The village is the largest existing residential community of the offspring of Zhuge Liang (181-234), the Prime Minister of the Shu Kingdom during the Three Kingdoms (220-265) period, who went down in history as the insurmountable pinnacle of Chinese scholar-bureaucrats.

The village was founded by Zhuge Dashi, a 27th generation descendant of Zhuge Liang, during the Yuan Dynasty (1271-1368). Most of the buildings still standing in the village today were constructed during the Ming and Qing dynasties (1368-1911) and are laid out in a bagua pattern (the eight diagrams in Taoism).

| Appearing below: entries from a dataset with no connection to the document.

import Mathlib
import Summits.Ventures.PercRepro2.EightTypedAbstract
import Summits.Ventures.PercRepro2.EightTypedDomLeaf

/-!
# Eight typed edges, IX.D: kernel group `EightTypedDomShards60` of the domain-restricted rung (blind cell PercRepro2, night-3 g10/g11, 2026-08-26)

The `decide +kernel` units of plan8d.json (night-3 g11: the plan re-costed at the measured ≈ 8.5 s per tested leaf on the three served
guards of `okQ8Dom`, 7,199 tested leaves) packed into this file (leaf units ≤ 8 tested / ≤ 20 full leaves, joins over the candidate
lists of their split prefixes), for the leaf test `okQ8Dom`; elaborated sequentially (`Elab.async false`: the parallel elaboration of
the real tests exhausts the farm node's thread/memory budget).
-/

set_option Elab.async false
set_option maxHeartbeats 0
set_option maxRecDepth 100000

namespace Summit.Ventures.PercRepro2

open UnionCluster

namespace CovForm

namespace TwoTyped

open OneTyped

section EightTypedDomShards60

/-- the prefix `1 2 3 4 0 2 0 3 0 4 1 2 1 14 2` (depth 15) as a kernel fact. -/
theorem sh8D_1_2_3_4_0_2_0_3_0_4_1_2_1_14_2 : csh8_15 okQ8Dom 1 2 3 4 0 2 0 3 0 4 1 2 1 14 2 = true := by decide +kernel
/-- the prefix `1 2 3 4 0 2 0 3 0 4 0 12 1 4 2` (depth 15) as a kernel fact. -/
theorem sh8D_1_2_3_4_0_2_0_3_0_4_0_12_1_4_2 : csh8_15 okQ8Dom 1 2 3 4 0 2 0 3 0 4 0 12 1 4 2 = true := by decide +kernel
/-- the prefix `1 2 3 4 0 2 0 3 0 4 0 12 1 2 2` (depth 15) as a kernel fact. -/
theorem sh8D_1_2_3_4_0_2_0_3_0_4_0_12_1_2_2 : csh8_15 okQ8Dom 1 2 3 4 0 2 0 3 0 4 0 12 1 2 2 = true := by decide +kernel

end EightTypedDomShards60

end TwoTyped

end CovForm

end Summit.Ventures.PercRepro2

In the center of Zhuge village sits a taichi-shaped pond. [Photo/]

Legend has it that the village miraculously survived numerous attacks by gangsters, warlords, and invaders throughout its 700-year history. It is said that a group of gangsters once broke into the village but quickly got lost and ended up being encircled and captured by villagers. In 1925, a fierce three-day fight between a local warlord and Kuomintang army occurred nearby, without a single bullet or shell entering the village. In 1942, invading Japanese troops ransacked all nearby villages but passed by Zhuge village, seemingly not even noticing its existence.

Dagong Hall, facing the pond in the center of the village, was founded during the Ming Dynasty (1368-1644) as a memorial hall for Zhuge Liang. It is the only one of its kind still standing in the southeast of the Yangtze River Delta. [Photo/IC]

The villagers, numbering nearly 4,000 at present, have long lived by a Chinese proverb which states that "A virtuous man should be either a good chancellor or a good doctor". Since their ancestor Zhuge Liang was the best chancellor of all time, many villagers instead opted to take up traditional Chinese medicine. During the Ming and Qing Dynasties, around two thirds of the thriving drugstores and clinics in Lanxi were run by people surnamed Zhuge who came from the village.

Most of the residences in the village were built in the Huizhou-style architecture style, which was prevalent in the southeast of the Yangtze River Delta during the Ming and Qing dynasties. [Photo/IC]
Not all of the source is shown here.